An Attempted Paternal Disappearance
January 9, 2017 § Leave a comment
Danny Hicks fathered a child by Jakeida Carter in January, 2007. In October of that year, Danny agreed to be listed as the father of the child, Janiyah, on her birth certificate. Around one year later, Danny entered into a stipulated agreement with DHS admitting paternity and agreeing to pay $202 a month in child support. The agreement was approved by court order. Things rocked gently on in domestic bliss thereafter. Janiyah called Danny “Daddy.” He was involved in Janiyah’s life, was active in her schooling, and, by all accounts was a good father. What could possibly go wrong?
Well, in 2015, a DNA test disclosed that Danny was not Janiyah’s biological father.

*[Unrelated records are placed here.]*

import Summits.AtomisticToContinuum.Crystallization.Theorems.PerronTransitivityUniformBindingRigidityCohesionD
import Summits.AtomisticToContinuum.Crystallization.Theorems.PerronTransitivityUniformBindingRigidityCohesionF

/-!
# Cohesion of uniformly bound Lennard-Jones configurations, VII: only thick half-spaces remain

Helper file (`--supports stmt-AtomisticToContinuum-15099`) of the stub `stub_cohesion` of the line
`registered` (skeleton `Cruxes/UniformBindingRigidity/Lines/birth.lean`) of the crux
`Summit.AtomisticToContinuum.Crystallization.Theses.PerronTransitivity.UniformBindingRigidity`
(item stmt-AtomisticToContinuum-15099), combining part IV (`noHalfSpaceBinding_iff_cohesion`: the
stub is equivalent to `(NHB)`, the non-existence of uniformly `2e*`-bound `1/4`-separated half-space
configurations through `0`) with part VI (`noSlabBinding`: thin ones, of bounded depth, do not exist).

`cohesion_of_noThickHalfSpaceBinding` / `noThickHalfSpaceBinding_iff_cohesion`: the stub
`stub_cohesion` is EQUIVALENT to

  `(NHB-thick)` every `1/4`-separated `Y ⊆ ℝ³` with `0 ∈ Y`, `Y ⊆ {⟪·, u⟫ ≤ 0}` (`‖u‖ = 1`) and
  points at every depth (`∀ t, ∃ q ∈ Y, ⟪q, u⟫ < −t`) has a site with Lennard-Jones site sum `> 2e*`,

which is therefore the precise open core of the stub: a sitewise positive-surface-tension statement
for a free flat surface of BULK Lennard-Jones matter (Blanc–Lewin 2015, §2.3: open).

State of the stub after parts I–VII (worker of `stub_cohesion`, 2026-08-17):
* PROVED (tree): absolute separation `1/4` of uniformly bound sets (I); finite surface-cluster form
  `H ⇒ stub` (II); uniform site bounds pass to local limits (III); `stub ⇔ (NHB)` (IV);
  no uniformly bound slab (V–VI); `stub ⇔ (NHB-thick)` (here).
* OPEN: `(NHB-thick)`.  Why the route card's single-site plan (one-sided kissing `≤ 9` + half shells)
  cannot work: it needs separation `≳ 0.8` at the touching site — explicit `s`-separated half-space
  configurations (heuristic search, `≈ 100` points) have single-site sums `≈ −1.54` (`s = 0.75`),
  `−1.43` (`0.775`), `−1.34` (`0.8`), `−1.18` (`0.85`), `−1.01` (`0.9`), against `2e* ≈ −1.435` — while
  a single-site separation bootstrap certifies `1/4` with the tree's packing constants and `≈ 0.75–0.8`
  at best with sharp ones.  Benchmark: the fcc(111) / hcp(0001)
  half-crystal at spacing `0.9712` has layer site sums `−0.993, −1.367, −1.416, −1.426, …` against the bulk
  `−1.431` (cutoff `6.5`): the physical margin is `0.44` in the surface layer only, and the missing proof
  must use the binding of the NEIGHBOURS of a surface site (multi-site), presumably computer-assisted.

All `[folklore]`.
-/

noncomputable section

namespace Summit.AtomisticToContinuum.Crystallization.Theorems.PerronTransitivityUniformBindingRigidity

open scoped BigOperators Topology
open Filter Set Metric
open Literature.MathematicalPhysics.StatisticalMechanics
open Summit.AtomisticToContinuum.Crystallization.Theorems.ChargedEnergyGapNegative (E3 eStar)

/-! ## §12 Thin or thick -/

/-- **`(NHB-thick)` already gives `(NHB)`**: a half-space configuration is either thick (points at
every depth) or contained in a slab, and uniformly bound slabs do not exist (`noSlabBinding`).
[folklore] -/
theorem noHalfSpaceBinding_of_thick
    (H : ∀ (Y : Set (EuclideanSpace ℝ (Fin 3))) (u : EuclideanSpace ℝ (Fin 3)), ‖u‖ = 1 →
      (0 : EuclideanSpace ℝ (Fin 3)) ∈ Y →
      (∀ p ∈ Y, ∀ q ∈ Y, p ≠ q → 1 / 4 ≤ dist p q) →
      (∀ q ∈ Y, inner ℝ q u ≤ 0) →
      (∀ t : ℝ, ∃ q ∈ Y, inner ℝ q u < -t) →
      ∃ p ∈ Y, 2 * (⨅ Q : PeriodicConfiguration 3, Q.energyPerParticle lennardJones) <
        ∑' q : {q : EuclideanSpace ℝ (Fin 3) // q ∈ Y ∧ q ≠ p}, lennardJones (dist p q.1)) :
    ∀ (Y : Set (EuclideanSpace ℝ (Fin 3))) (u : EuclideanSpace ℝ (Fin 3)), ‖u‖ = 1 →
      (0 : EuclideanSpace ℝ (Fin 3)) ∈ Y →
      (∀ p ∈ Y, ∀ q ∈ Y, p ≠ q → 1 / 4 ≤ dist p q) →
      (∀ q ∈ Y, inner ℝ q u ≤ 0) →
      ∃ p ∈ Y, 2 * (⨅ Q : PeriodicConfiguration 3, Q.energyPerParticle lennardJones) <
        ∑' q : {q : EuclideanSpace ℝ (Fin 3) // q ∈ Y ∧ q ≠ p}, lennardJones (dist p q.1) := by
  intro Y u hu h0 hsep hhalf
  by_cases hthick : ∀ t : ℝ, ∃ q ∈ Y, inner ℝ q u < -t
  · exact H Y u hu h0 hsep hhalf hthick
  · push Not at hthick
    obtain ⟨t, ht⟩ := hthick
    exact noSlabBinding (T := t) hu h0 hsep fun q hq => ⟨ht q hq, hhalf q hq⟩

/-- **Cohesion (`stub_cohesion`) from `(NHB-thick)`**: if no THICK uniformly `2e*`-bound
`1/4`-separated half-space configuration through `0` exists, every non-empty uniformly discrete
uniformly `2e*`-bound `X ⊆ ℝ³` is relatively dense (parts IV and VI). [folklore] -/
theorem cohesion_of_noThickHalfSpaceBinding
    (H : ∀ (Y : Set (EuclideanSpace ℝ (Fin 3))) (u : EuclideanSpace ℝ (Fin 3)), ‖u‖ = 1 →
      (0 : EuclideanSpace ℝ (Fin 3)) ∈ Y →
      (∀ p ∈ Y, ∀ q ∈ Y, p ≠ q → 1 / 4 ≤ dist p q) →
      (∀ q ∈ Y, inner ℝ q u ≤ 0) →
      (∀ t : ℝ, ∃ q ∈ Y, inner ℝ q u < -t) →
      ∃ p ∈ Y, 2 * (⨅ Q : PeriodicConfiguration 3, Q.energyPerParticle lennardJones) <
        ∑' q : {q : EuclideanSpace ℝ (Fin 3) // q ∈ Y ∧ q ≠ p}, lennardJones (dist p q.1)) :
    ∀ X : Set (EuclideanSpace ℝ (Fin 3)), X.Nonempty →
      (∃ δ : ℝ, 0 < δ ∧ ∀ p ∈ X, ∀ q ∈ X, p ≠ q → δ ≤ dist p q) →
      (∀ p ∈ X, ∑' q : {q : EuclideanSpace ℝ (Fin 3) // q ∈ X ∧ q ≠ p},
          lennardJones (dist p q.1) ≤
        2 * ⨅ Q : PeriodicConfiguration 3, Q.energyPerParticle lennardJones) →
      ∃ R : ℝ, ∀ y : EuclideanSpace ℝ (Fin 3), ∃ p ∈ X, dist y p ≤ R :=
  cohesion_of_noHalfSpaceBinding (noHalfSpaceBinding_of_thick H)

/-- **The stub is EQUIVALENT to `(NHB-thick)`** (with `noHalfSpaceBinding_iff_cohesion`; the
converse restricts `(NHB)` to thick configurations). [folklore] -/
theorem noThickHalfSpaceBinding_iff_cohesion :
    (∀ (Y : Set (EuclideanSpace ℝ (Fin 3))) (u : EuclideanSpace ℝ (Fin 3)), ‖u‖ = 1 →
      (0 : EuclideanSpace ℝ (Fin 3)) ∈ Y →
      (∀ p ∈ Y, ∀ q ∈ Y, p ≠ q → 1 / 4 ≤ dist p q) →
      (∀ q ∈ Y, inner ℝ q u ≤ 0) →
      (∀ t : ℝ, ∃ q ∈ Y, inner ℝ q u < -t) →
      ∃ p ∈ Y, 2 * (⨅ Q : PeriodicConfiguration 3, Q.energyPerParticle lennardJones) <
        ∑' q : {q : EuclideanSpace ℝ (Fin 3) // q ∈ Y ∧ q ≠ p}, lennardJones (dist p q.1)) ↔
    ∀ X : Set (EuclideanSpace ℝ (Fin 3)), X.Nonempty →
      (∃ δ : ℝ, 0 < δ ∧ ∀ p ∈ X, ∀ q ∈ X, p ≠ q → δ ≤ dist p q) →
      (∀ p ∈ X, ∑' q : {q : EuclideanSpace ℝ (Fin 3) // q ∈ X ∧ q ≠ p},
          lennardJones (dist p q.1) ≤
        2 * ⨅ Q : PeriodicConfiguration 3, Q.energyPerParticle lennardJones) →
      ∃ R : ℝ, ∀ y : EuclideanSpace ℝ (Fin 3), ∃ p ∈ X, dist y p ≤ R :=
  ⟨cohesion_of_noThickHalfSpaceBinding,
    fun hC Y u hu h0 hsep hhalf _ => noHalfSpaceBinding_iff_cohesion.2 hC Y u hu h0 hsep hhalf⟩

/-! ## Registered sub-goal of `stub_cohesion`: the thick reduction -/

/-- **Sub-goal `stub_cohesion_of_noThickHalfSpaceBinding` of the stub `stub_cohesion`** (registered
on stmt-AtomisticToContinuum-15099): `(NHB-thick)` implies the stub verbatim
(`cohesion_of_noThickHalfSpaceBinding` in arrow form); by `noThickHalfSpaceBinding_iff_cohesion` the
antecedent is equivalent to the stub and is its open core. [folklore] -/
theorem stub_cohesion_of_noThickHalfSpaceBinding :
    (∀ (Y : Set (EuclideanSpace ℝ (Fin 3))) (u : EuclideanSpace ℝ (Fin 3)), ‖u‖ = 1 →
      (0 : EuclideanSpace ℝ (Fin 3)) ∈ Y →
      (∀ p ∈ Y, ∀ q ∈ Y, p ≠ q → 1 / 4 ≤ dist p q) →
      (∀ q ∈ Y, inner ℝ q u ≤ 0) →
      (∀ t : ℝ, ∃ q ∈ Y, inner ℝ q u < -t) →
      ∃ p ∈ Y, 2 * (⨅ Q : PeriodicConfiguration 3, Q.energyPerParticle lennardJones) <
        ∑' q : {q : EuclideanSpace ℝ (Fin 3) // q ∈ Y ∧ q ≠ p}, lennardJones (dist p q.1)) →
    ∀ X : Set (EuclideanSpace ℝ (Fin 3)), X.Nonempty →
      (∃ δ : ℝ, 0 < δ ∧ ∀ p ∈ X, ∀ q ∈ X, p ≠ q → δ ≤ dist p q) →
      (∀ p ∈ X, ∑' q : {q : EuclideanSpace ℝ (Fin 3) // q ∈ X ∧ q ≠ p},
          lennardJones (dist p q.1) ≤
        2 * ⨅ Q : PeriodicConfiguration 3, Q.energyPerParticle lennardJones) →
      ∃ R : ℝ, ∀ y : EuclideanSpace ℝ (Fin 3), ∃ p ∈ X, dist y p ≤ R :=
  fun H => cohesion_of_noThickHalfSpaceBinding H

end Summit.AtomisticToContinuum.Crystallization.Theorems.PerronTransitivityUniformBindingRigidity

end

Danny filed a petition in chancery court to disestablish paternity and to terminate child support; he also wanted to be reimbursed $1,800 for the unhappy DNA results. Following a hearing, the chancellor responded no, no, and no, citing MCA 93-9-10(3)(c). Danny appealed.
The COA affirmed on December 6, 2016, in a four-page opinion by Judge Fair that was, in my opinion, lengthier than necessary. The words, “Affirmed per MCA 93-9-10(3)(c),” would have sufficed for me. You can read the COA’s opinion at this link.
As I pointed out in detail a previous post, in order to disestablish paternity since 2013, your client’s case must meet the criteria of the statute. In Danny’s case, he failed because, once a court approved a stipulation or acknowledgment of paternity, it was unassailable unless he had filed a petition to set it aside within the time specified in MCA 93-9-9. Danny waited ten years to petition, which is ‘way more than a tad too long.
Danny also argued that the chancellor committed reversible error by not seeing to it that Jakeida was sworn in before she testified. The COA pointed out that he waived that issue by not making a contemporaneous objection at trial.
Another, more substantial, point raised by Danny was that he should have been granted MRCP 60 relief because, he claimed, Jakeida committed fraud in claiming that he was the father. Other than his assertion, there was no evidence in the record of actual fraud. Moreover, the COA held, since he never filed a R60 motion with the trial court, he could not raise the issue for the first time on appeal.
Related note: In Finch v. Finch, 137 So.3d 227, 233 (Miss. 2014), the MSSC held that a chancellor may raise fraud on the court sua sponte in the course of a trial; however, there is no authority for the proposition that a chancellor is obligated to do so. It would have been improvident for the chancellor in this case to do so in the absence of clear and convincing evidence.
Before you go thundering off into court to vindicate a dad in a situation similar to Danny’s, be sure you familiarize yourself with MCA 93-9-10. You might save yourself and your client some grief … and money.